Nor is The Insider a movie where the good guys win. While Wigard’s actions–and additional reporting by The Wall Street Journal and litigation by many states Attorneys Generaldid result in a massive settlement against the tobacco industry, CBS lost. Bergman felt that 60 Minutes had been forever tarnished by the experience (he would go on to create an alliance between  The New York Times and PBS’ Frontline), and 25 years later the reputation and impact of network news has declined sharply. Network television isn’t the megaphone it used to be. Investigative journalism is in peril due to media consolidation under large corporations and that audiences are more fractured than ever before.
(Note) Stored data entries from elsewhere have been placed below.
import Summits.CriticalPhenomena.PercolationContinuityZ3.Theorems.PercNearOneGluingNoHeavyLowerTailKNGoodGMgcGrandchild
import Summits.CriticalPhenomena.PercolationContinuityZ3.Theorems.PercNearOneGluingNoHeavyLowerTailKNGoodGCThreeMultiAssembly
import Summits.CriticalPhenomena.PercolationContinuityZ3.Theorems.PercNearOneGluingNoHeavyLowerTailKNGoodSeriesGlue
import HarnessLib

/-!
# The observer with THREE children (|A| = 3): goodness reduced to the all-children blob kernel
# (`NoHeavyLowerTail` cell, stmt-CriticalPhenomena-4575; prover `prim-hp-2`, gen 19 — step S5 of MEMO-gen15 §3a / MEMO-gen19 §6)

Support file (`--supports stmt-CriticalPhenomena-4575`; imports the COMPUTATIONAL `…KNGoodGMgcGrandchild`).  No definitions, no named facts,
no sorries.  The last observer side of ≤ 4 vertices not yet covered by a tree theorem is `o` joined to ALL of `x, y, z` (any pairs among
them, any hairs, any core).  Kozma–Nitzan's star peeling (`KNGoodBranching.knGood_of_starNeed`, witness `a₀ = argmin_{G∖o}`) asks, for each
nonempty `B ⊆ {x,y,z}`, for the star inequality NEED(B); conditioning on the star `σ_B` is FORCING (`real_inter_starEvent_eq_mul_forced`), so
NEED(B) follows from nonnegativity of the goodness functional of `o` at `a₀` in the FORCED graph `W_B` (pairs `o–B` sure, the other pairs at `o`
closed) — pockets compared by locality.  This file discharges `|B| = 1` (corner (1,0) `agood_wzero_glue_one` + goodness of the child in `G∖o`,
`KNGoodGC3Adj.knGood_twoChildren_threeRelays`) and `|B| = 2` (corner (1,1) `agood_wzero_glue_two` + THEOREM B `KNGoodGMgc.gm_grandchild_row` with
the third child as the grandchild) and ISOLATES `|B| = 3` as the explicit hypothesis `hkey3` (the "blob kernel": `o` glued to all three children;
MEMO-gen19 §6 gives the intended proof via the inner-pair mixture and `agood_forced_multi_sorted`):
* `KNGoodGMgc.forced_key_one`, `KNGoodGMgc.forced_key_two` — the forced functionals for `|B| = 1, 2` are nonnegative;
* **`KNGoodGMgc.knGood_threeChildren_of_blobKey`** — `KNGood w A hA o b` for the three-children observer, given the blob kernel at the
  `G∖o`-loneliest relay.
-/

noncomputable section
/-- **Good mass from the two displays at `Q = 1`, one profile** (pointwise core of `goodMass_lower_of_momentAsymptotics`):
at prime level `q`, weight `2`, let `P` be any real profile and `Δ > 0`, and suppose the two KMV displays hold AT `Q = 1` for this `P`
and this length — `L^h(P,1)(q̂^Δ) = ζ(2)√q̂/(Δ log q̂)·(lin + t₁) + O(√q̂ log⁻² q̂)` and
`Q^h(P,1)(q̂^Δ) = 2ζ(2)² q̂/(Δ² log² q̂)·(second + t₂) + O(q̂ log⁻³ q̂)` eventually in `q` (off the levels with `q̂^Δ ∈ ℕ`) — with
`c₁ = lin + t₁ ≠ 0`, `c₂ = second + t₂ > 0`, the side condition `q̂^Δ ∉ ℕ` eventually and a mollifier-norm bound
`Σʰ‖M_P‖² ≤ C log q̂`. Then under Lapid–Rallis non-negativity, for every `ε > 0` and all large primes `q` with harmonic mass `≤ 2`:
`Σʰ_{w_f = 1, L(½,f) ≥ (log q)⁻²} 1 ≥ c₁²/(2c₂) − ε`. [cite: KowalskiMichelVanderKam2000, Thm. 6.1 (32) and §6 p. 19]
[cite: IwaniecConversations2006, §7 (7.5)] -/
theorem goodMass_lower_of_displaysAtOne
    (hLR : IwaniecSarnak.lapidRallis2003_theorem1_gl2Twist)
    {P : ℝ[X]} {Δ t₁ t₂ : ℝ}
    (hH : ∃ C : ℝ, ∃ q₀ : ℕ, ∀ (q : ℕ) [NeZero q], q.Prime → q₀ ≤ q →
      (∀ n : ℕ, (n : ℝ) ≠ qhat q ^ Δ) →
        ‖LhPQ q P 1 (qhat q ^ Δ) -
            ((riemannZeta 2 * ((Real.sqrt (qhat q) / (Δ * Real.log (qhat q)) : ℝ) : ℂ)) *
              ((KMV2000.linForm Δ P 1 + t₁ : ℝ) : ℂ))‖ ≤
          C * Real.sqrt (qhat q) * (Real.log (qhat q))⁻¹ ^ 2 ∧
        ‖QhPQ q P 1 (qhat q ^ Δ) -
            ((2 * riemannZeta 2 ^ 2 * ((qhat q / (Δ ^ 2 * Real.log (qhat q) ^ 2) : ℝ) : ℂ)) *
              ((KMV2000.secondMomentForm Δ P 1 + t₂ : ℝ) : ℂ))‖ ≤
          C * qhat q * (Real.log (qhat q))⁻¹ ^ 3)
    (hΔ : 0 < Δ)
    (hgen : ∃ q₁ : ℕ, ∀ q : ℕ, q.Prime → q₁ ≤ q → ∀ n : ℕ, (n : ℝ) ≠ qhat q ^ Δ)
    (hnorm : ∃ C : ℝ, ∃ q₁ : ℕ, ∀ (q : ℕ) [NeZero q], q.Prime → q₁ ≤ q →
      IwaniecSarnak.harmonicSum q 2 (fun f ↦ ‖mollifierP q P (qhat q ^ Δ) f‖ ^ 2) ≤
        C * Real.log (qhat q))
    (hc₁ : linForm Δ P 1 + t₁ ≠ 0) (hc₂ : 0 < secondMomentForm Δ P 1 + t₂)
    {ε : ℝ} (hε : 0 < ε) :
    ∃ q₀ : ℕ, ∀ (q : ℕ) [NeZero q], q.Prime → q₀ ≤ q →
      IwaniecSarnak.harmonicSum q 2 (fun _ ↦ (1 : ℝ)) ≤ 2 →
      (linForm Δ P 1 + t₁) ^ 2 / (2 * (secondMomentForm Δ P 1 + t₂)) - ε ≤
        IwaniecSarnak.harmonicSum q 2 (fun f ↦
          if IwaniecSarnak.rootNumber f = 1 ∧
            (Real.log q)⁻¹ ^ 2 ≤ (IwaniecSarnak.centralValue f).re then 1 else 0) := by
  -- constants
  set c₁ : ℝ := linForm Δ P 1 + t₁ with hc₁_def
  set c₂ : ℝ := secondMomentForm Δ P 1 + t₂ with hc₂_def
  set α : ℝ := Real.pi ^ 2 / 6 with hα_def
  have hα : 0 < α := by positivity
  have hζ : riemannZeta 2 = (α : ℂ) := by rw [riemannZeta_two, hα_def]; push_cast; ring
  obtain ⟨C, q₀, H⟩ := hH
  obtain ⟨q₁, Hgen⟩ := hgen
  obtain ⟨CM, q₂, Hnorm⟩ := hnorm
  set K : ℝ := Real.sqrt 2 * Real.sqrt (max CM 0) with hK_def
  obtain ⟨x₀, hx₀1, Hcore⟩ := ThresholdCS.eventual_ratio_lower_bound C C K hα hc₁ hc₂ hΔ hε
  -- the level threshold
  set Nq : ℕ := ⌈(2 * Real.pi * Real.exp x₀) ^ 2⌉₊ with hNq_def
  refine ⟨max (max (max q₀ q₁) (max q₂ 40)) Nq, fun q _ hq hqge hW ↦ ?_⟩
  have hA : max (max q₀ q₁) (max q₂ 40) ≤ q := le_trans (le_max_left _ _) hqge
  have hq₀ : q₀ ≤ q := le_trans (le_trans (le_max_left _ _) (le_max_left _ _)) hA
  have hq₁ : q₁ ≤ q := le_trans (le_trans (le_max_right _ _) (le_max_left _ _)) hA
  have hq₂ : q₂ ≤ q := le_trans (le_trans (le_max_left _ _) (le_max_right _ _)) hA
  have h40 : 40 ≤ q := le_trans (le_trans (le_max_right _ _) (le_max_right _ _)) hA
  have hNq : Nq ≤ q := le_trans (le_max_right _ _) hqge
  have hq1 : 1 ≤ q := le_trans (by norm_num) h40
  have hq2 : 2 ≤ q := le_trans (by norm_num) h40
  have hqhat1 : 1 < qhat q := one_lt_qhat h40
  have hqhat0 : 0 < qhat q := lt_trans one_pos hqhat1
  -- the printed inputs at this level
  have hMint : ∀ n : ℕ, (n : ℝ) ≠ qhat q ^ Δ := Hgen q hq hq₁
  obtain ⟨h1st, h2nd⟩ := H q hq hq₀ hMint
  have hNsq := Hnorm q hq hq₂
  rw [LhPQ_one_eq_sum, hζ] at h1st
  rw [QhPQ_one_eq_sum, hζ] at h2nd
  set M : ℝ := qhat q ^ Δ with hM_def
  set x : ℝ := Real.log (qhat q) with hx_def
  have hx0 : 0 < x := Real.log_pos hqhat1
  -- `x ≥ x₀`
  have hxge : x₀ ≤ x := by
    have hqR : (2 * Real.pi * Real.exp x₀) ^ 2 ≤ (q : ℝ) :=
      le_trans (Nat.le_ceil _) (by exact_mod_cast hNq)
    have hsq : 2 * Real.pi * Real.exp x₀ ≤ Real.sqrt q :=
      (Real.le_sqrt (by positivity) (by positivity)).2 hqR
    have hqh : Real.exp x₀ ≤ qhat q := by
      unfold qhat
      rw [le_div_iff₀ (by positivity)]
      linarith
    calc x₀ = Real.log (Real.exp x₀) := (Real.log_exp x₀).symm
      _ ≤ x := Real.log_le_log (Real.exp_pos _) hqh
  have hx1 : 1 ≤ x := le_trans hx₀1 hxge
  have hxlog : x ≤ Real.log q :=
    Real.log_le_log hqhat0 (qhat_le_self hq1)
  -- the finite family and the floor
  set sF := (finite_newforms0_holds q 2).toFinset with hsF_def
  have hw : ∀ f ∈ sF, 0 ≤ IwaniecSarnak.harmonicWeight f :=
    fun f _ ↦ IwaniecSarnak.harmonicWeight_nonneg le_rfl f
  set τ : ℝ := Real.sqrt (qhat q) * (Real.log q)⁻¹ ^ 2 with hτ_def
  have hτ : 0 ≤ τ := by positivity
  set S : ℂ := ∑ f ∈ sF, (IwaniecSarnak.harmonicWeight f : ℂ) * completedL q f (1 / 2) *
    mollifierP q P M f with hS_def
  set Q2 : ℝ := ∑ f ∈ sF, IwaniecSarnak.harmonicWeight f *
    ‖completedL q f (1 / 2) * mollifierP q P M f‖ ^ 2 with hQ2_def
  set N₁ : ℝ := ∑ f ∈ sF, IwaniecSarnak.harmonicWeight f * ‖mollifierP q P M f‖ with hN₁_def
  set g : ℝ := ∑ f ∈ sF with τ ≤ ‖completedL q f (1 / 2)‖, IwaniecSarnak.harmonicWeight f
    with hg_def
  -- Cauchy–Schwarz with the floor
  have hCS : τ * N₁ ≤ ‖S‖ → (‖S‖ - τ * N₁) ^ 2 ≤ g * Q2 := fun hle ↦
    ThresholdCS.floor_cauchySchwarz sF hw (fun f ↦ completedL q f (1 / 2))
      (fun f ↦ mollifierP q P M f) hτ hle
  -- first moment from below
  have hr₁ : 0 ≤ Real.sqrt (qhat q) / (Δ * x) := by positivity
  have hs : α * (Real.sqrt (qhat q) / (Δ * x)) * |c₁| - C * Real.sqrt (qhat q) * x⁻¹ ^ 2 ≤ ‖S‖ := by
    have hm₁ : ‖(α : ℂ) * ((Real.sqrt (qhat q) / (Δ * x) : ℝ) : ℂ) * ((c₁ : ℝ) : ℂ)‖ =
        α * (Real.sqrt (qhat q) / (Δ * x)) * |c₁| := by
      rw [norm_mul, norm_mul, Complex.norm_real, Complex.norm_real, Complex.norm_real,
        Real.norm_eq_abs, Real.norm_eq_abs, Real.norm_eq_abs, abs_of_pos hα, abs_of_nonneg hr₁]
    have h := norm_sub_norm_le ((α : ℂ) * ((Real.sqrt (qhat q) / (Δ * x) : ℝ) : ℂ) * ((c₁ : ℝ) : ℂ)) S
    rw [hm₁, ← norm_sub_rev] at h
    linarith
  -- floor correction from above
  have ht : τ * N₁ ≤ Real.sqrt (qhat q) * x⁻¹ ^ 2 * (K * Real.sqrt x) := by
    have hτle : τ ≤ Real.sqrt (qhat q) * x⁻¹ ^ 2 := by
      have h1 : (Real.log q)⁻¹ ≤ x⁻¹ := inv_anti₀ hx0 hxlog
      have h2 : (Real.log q)⁻¹ ^ 2 ≤ x⁻¹ ^ 2 :=
        pow_le_pow_left₀ (inv_nonneg.2 (le_trans hx0.le hxlog)) h1 2
      exact mul_le_mul_of_nonneg_left h2 (Real.sqrt_nonneg _)
    have hW' : ∑ f ∈ sF, IwaniecSarnak.harmonicWeight f ≤ 2 := by
      have e : IwaniecSarnak.harmonicSum q 2 (fun _ ↦ (1 : ℝ)) =
          ∑ f ∈ sF, IwaniecSarnak.harmonicWeight f := by
        rw [harmonicSum_eq_sum']
        simp [hsF_def]
      linarith [e ▸ hW]
    have hNsq' : ∑ f ∈ sF, IwaniecSarnak.harmonicWeight f * ‖mollifierP q P M f‖ ^ 2 ≤
        max CM 0 * x := by
      rw [← harmonicSum_eq_sum']
      exact le_trans hNsq (mul_le_mul_of_nonneg_right (le_max_left _ _) hx0.le)
    have hN₁le : N₁ ≤ K * Real.sqrt x := by
      have h := ThresholdCS.sum_mul_norm_le_sqrt_mul_sqrt sF hw (fun f ↦ mollifierP q P M f)
      have h1 : Real.sqrt (∑ f ∈ sF, IwaniecSarnak.harmonicWeight f) ≤ Real.sqrt 2 :=
        Real.sqrt_le_sqrt hW'
      have h2 : Real.sqrt (∑ f ∈ sF, IwaniecSarnak.harmonicWeight f * ‖mollifierP q P M f‖ ^ 2) ≤
          Real.sqrt (max CM 0) * Real.sqrt x := by
        rw [← Real.sqrt_mul (le_max_right _ _)]
        exact Real.sqrt_le_sqrt hNsq'
      calc N₁ ≤ Real.sqrt (∑ f ∈ sF, IwaniecSarnak.harmonicWeight f) *
            Real.sqrt (∑ f ∈ sF, IwaniecSarnak.harmonicWeight f * ‖mollifierP q P M f‖ ^ 2) := h
        _ ≤ Real.sqrt 2 * (Real.sqrt (max CM 0) * Real.sqrt x) :=
            mul_le_mul h1 h2 (Real.sqrt_nonneg _) (Real.sqrt_nonneg _)
        _ = K * Real.sqrt x := by rw [hK_def]; ring
    have hN₁nn : 0 ≤ N₁ :=
      Finset.sum_nonneg fun f hf ↦ mul_nonneg (hw f hf) (norm_nonneg _)
    exact mul_le_mul hτle hN₁le hN₁nn (by positivity)
  -- second moment, two-sided
  have hQabs : |Q2 - 2 * α ^ 2 * (qhat q / (Δ ^ 2 * x ^ 2)) * c₂| ≤ C * qhat q * x⁻¹ ^ 3 := by
    have e : (2 * (α : ℂ) ^ 2 * ((qhat q / (Δ ^ 2 * x ^ 2) : ℝ) : ℂ)) * ((c₂ : ℝ) : ℂ) =
        ((2 * α ^ 2 * (qhat q / (Δ ^ 2 * x ^ 2)) * c₂ : ℝ) : ℂ) := by push_cast; ring
    rw [e, ← Complex.ofReal_sub, Complex.norm_real, Real.norm_eq_abs] at h2nd
    exact h2nd
  have hQge : 2 * α ^ 2 * (qhat q / (Δ ^ 2 * x ^ 2)) * c₂ - C * qhat q * x⁻¹ ^ 3 ≤ Q2 := by
    linarith [(abs_le.1 hQabs).1]
  have hQle : Q2 ≤ 2 * α ^ 2 * (qhat q / (Δ ^ 2 * x ^ 2)) * c₂ + C * qhat q * x⁻¹ ^ 3 := by
    linarith [(abs_le.1 hQabs).2]
  -- the scalar lemma
  have hcore := Hcore x hxge (qhat q) ‖S‖ (τ * N₁) Q2 g hqhat0 hs ht hQge hQle hCS
  -- the good set feeds (7.5)
  exact le_trans hcore (goodSet_mass_le_goodMass hLR hq2)
import Mathlib
import Summits.ResolutionOfSingularities.ResolutionOfSingularities.Theorems.RadicialJungCleanModelsCleanProp44TauTwoRegime
import Summits.ResolutionOfSingularities.ResolutionOfSingularities.Theorems.RadicialJungCleanModelsCleanPermissibleSeqPoint
import Literature.AlgebraicGeometry.Resolution.PointCentrePermissible
import Literature.AlgebraicGeometry.Resolution.HilbertSamuelSemicontinuityExcellent
import HarnessLib

/-!
# Route `RadicialJung`, crux `CleanModels` (stmt-ResolutionOfSingularities-15917), line `Sketch` rev 35, stub 6 `stub_cleanProp44` (X44c):
# the `τ ≥ 2` regime in STAGE-FREE currency, and the FIRST `τ = 1` CASE — an isolated exception without very near points

Seat decomp-res-hand-2 g15 (structural hand), continuation of ✓ `…CleanProp44TauTwoRegime.lean` (`cleanProp44_of_two_le_stalkTau`:
X44c in the `τ ≥ 2` regime, stated on the stages `ρ : X → S` of `stub_cleanProp44`).

* `exists_isCleanPermissibleSeq_lt_of_two_le_stalkTau` — **the `τ ≥ 2` regime theorem in the STAGE-FREE currency of the clean slices**
  (`X` integral Noetherian regular quasi-excellent of dimension `≤ 3`, `char K(X) = p`, the line of `G` clean-regular at every point, `(J, μ)`
  with `μ ≥ 1`, `ord ≤ μ`, `V(J)` of codimension `≥ 2`): if every closed threefold point of the `μ`-stratum has `τ ≥ 2`, some
  CLEAN-permissible sequence brings the order below `μ` everywhere.  (Same proof as the stage version; this is the form the slices and
  clean patching consume, e.g. on opens and on later stages, where `S`-excellence and `dim S = 3` are not available.)
* `exists_isCleanPermissibleSeq_lt_of_two_le_stalkTau_off_point` — **the first `τ = 1` case of X44c: ONE exceptional closed threefold point
  `x₀` of the stratum (any `τ`, e.g. `τ_{x₀} = 1`) WITHOUT VERY NEAR POINTS** — every closed threefold near point of `x₀` under the blowing up
  at `x₀` has `τ ≥ 2` ([CoP1] Prop. 4.2 (b): near points `x'` with `τ(x') = τ(x)` are the «very near» ones) — and `τ ≥ 2` at every other
  closed threefold point of the stratum: blow up `x₀` (clean-permissible for free, ✓ `IsCleanPermissibleSeq.cons_point`; the blowing up exists,
  ✓ `exists_isBlowup`), after which the stage is in the `τ ≥ 2` regime (near points by hypothesis; all other points by ✓
  `IsBlowup.stalkTau_controlledTransform_of_not_mem`), and conclude by the regime theorem and ✓ `IsCleanPermissibleSeq.comp`.
* `cleanProp44_of_two_le_stalkTau_off_point` — the same on the stages of `stub_cleanProp44` (binders verbatim + the two hypotheses).

So the `τ = 1` residual of stub 6 ((R1)–(R3) of ✓ `cleanProp44_of_tauOneResidual`) begins exactly at the `τ = 1` points that HAVE a very near
point — the chains of [CoP1] p. 11 / T1 (✓ `CP2008Prop44.stub_T1`) and the births of memo 4e §2.4–2.6.

Honest framing: OURS; nothing here proves X44c in general, any case of `CleanModels`, or resolution of singularities in characteristic `p`.
[cite: CossartPiltant2008, Prop. 4.2 (b), Lemma 4.3, Prop. 4.4 (proof, pp. 9–11)] [cite: Piltant2013, Prop. 5.1 (proof, Step 2)]
-/

noncomputable section

set_option linter.dupNamespace false -- mandated namespace of this single-conjunct summit

open CategoryTheory CategoryTheory.Limits AlgebraicGeometry TopologicalSpace IsLocalRing
open Literature.AlgebraicGeometry.Resolution Literature.AlgebraicGeometry.Motives
open Scheme.IdealSheafData
open Summit.ResolutionOfSingularities.ResolutionOfSingularities.Theorems.CP2008Prop44

namespace Summit.ResolutionOfSingularities.ResolutionOfSingularities.Theorems.RadicialJung.CleanModels

/-! ## §0 Plumbing -/

/-- For a point with regular local ring: embedding dimension `3` iff coheight `3`. [folklore] -/
private theorem spanFinrank_eq_three_iff_coheight' {X : Scheme.{0}} (x : X) [IsRegularLocalRing (X.presheaf.stalk x)] :
    (maximalIdeal (X.presheaf.stalk x)).spanFinrank = 3 ↔ Order.coheight x = 3 := by
  have h := CampaignW46.coheight_eq_spanFinrank x
  constructor
  · intro hd
    rw [h, hd]
    rfl
  · intro hc
    rw [hc] at h
    exact_mod_cast h.symm

/-- Two points of coheight `2` one of which specialises to the other are equal. [folklore] -/
private theorem eq_of_specializes_of_coheight_eq_two'' {X : Scheme.{0}} {ζ₁ ζ₂ : X} (h : ζ₁ ⤳ ζ₂)
    (h₁ : Order.coheight ζ₁ = 2) (h₂ : Order.coheight ζ₂ = 2) : ζ₁ = ζ₂ := by
  by_contra hne
  have hlt : ζ₂ < ζ₁ := ⟨h, fun h' => hne (h.antisymm h').eq⟩
  have h3 := Order.coheight_add_one_le hlt
  rw [h₁, h₂] at h3
  exact absurd h3 (by decide)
And that is before factoring in the way social media algorithms and 24 hour news channels choose what stories to surface. 

In 1996, when The Insider takes place, corporations and other political actors had less levers to pull for controlling information, often using physical and legal intimidation. Brown & Williamson also fed a 500 page take down dossier on Wigard to The Wall Street Journal in order to attempt to discredit him. While the newspaper recognized the dossier as a smear campaign, disinformation campaigns are cheaper and more effective thanks to the Internet. In 2022, Eileen Donahoe, executive director of Stanford’s Global Digital Policy Incubator and former U.S. Ambassador to the UN Human Rights Council said in an online commentary published by the Stanford’s Cyber Policy Center, “Democratic governments are now seized with the fact that digital information platforms have been exploited by malign actors to spread propaganda and disinformation, wreaking havoc on democratic elections and eroding trust in the digital information realm.” It extends beyond QAnon and Pizzagate and into things like the COVID-19 pandemic and the Johnny Depp/Amber Heard trial. The truth has never been more valuable, and in a time where two Boeing whistleblowers have died in close proximity to them speaking out about the neglect by the corporation and Jeff Bezos interfering in the day-to-day operations of The Washington Post, it makes me angry that The Insider remains as relevant as ever.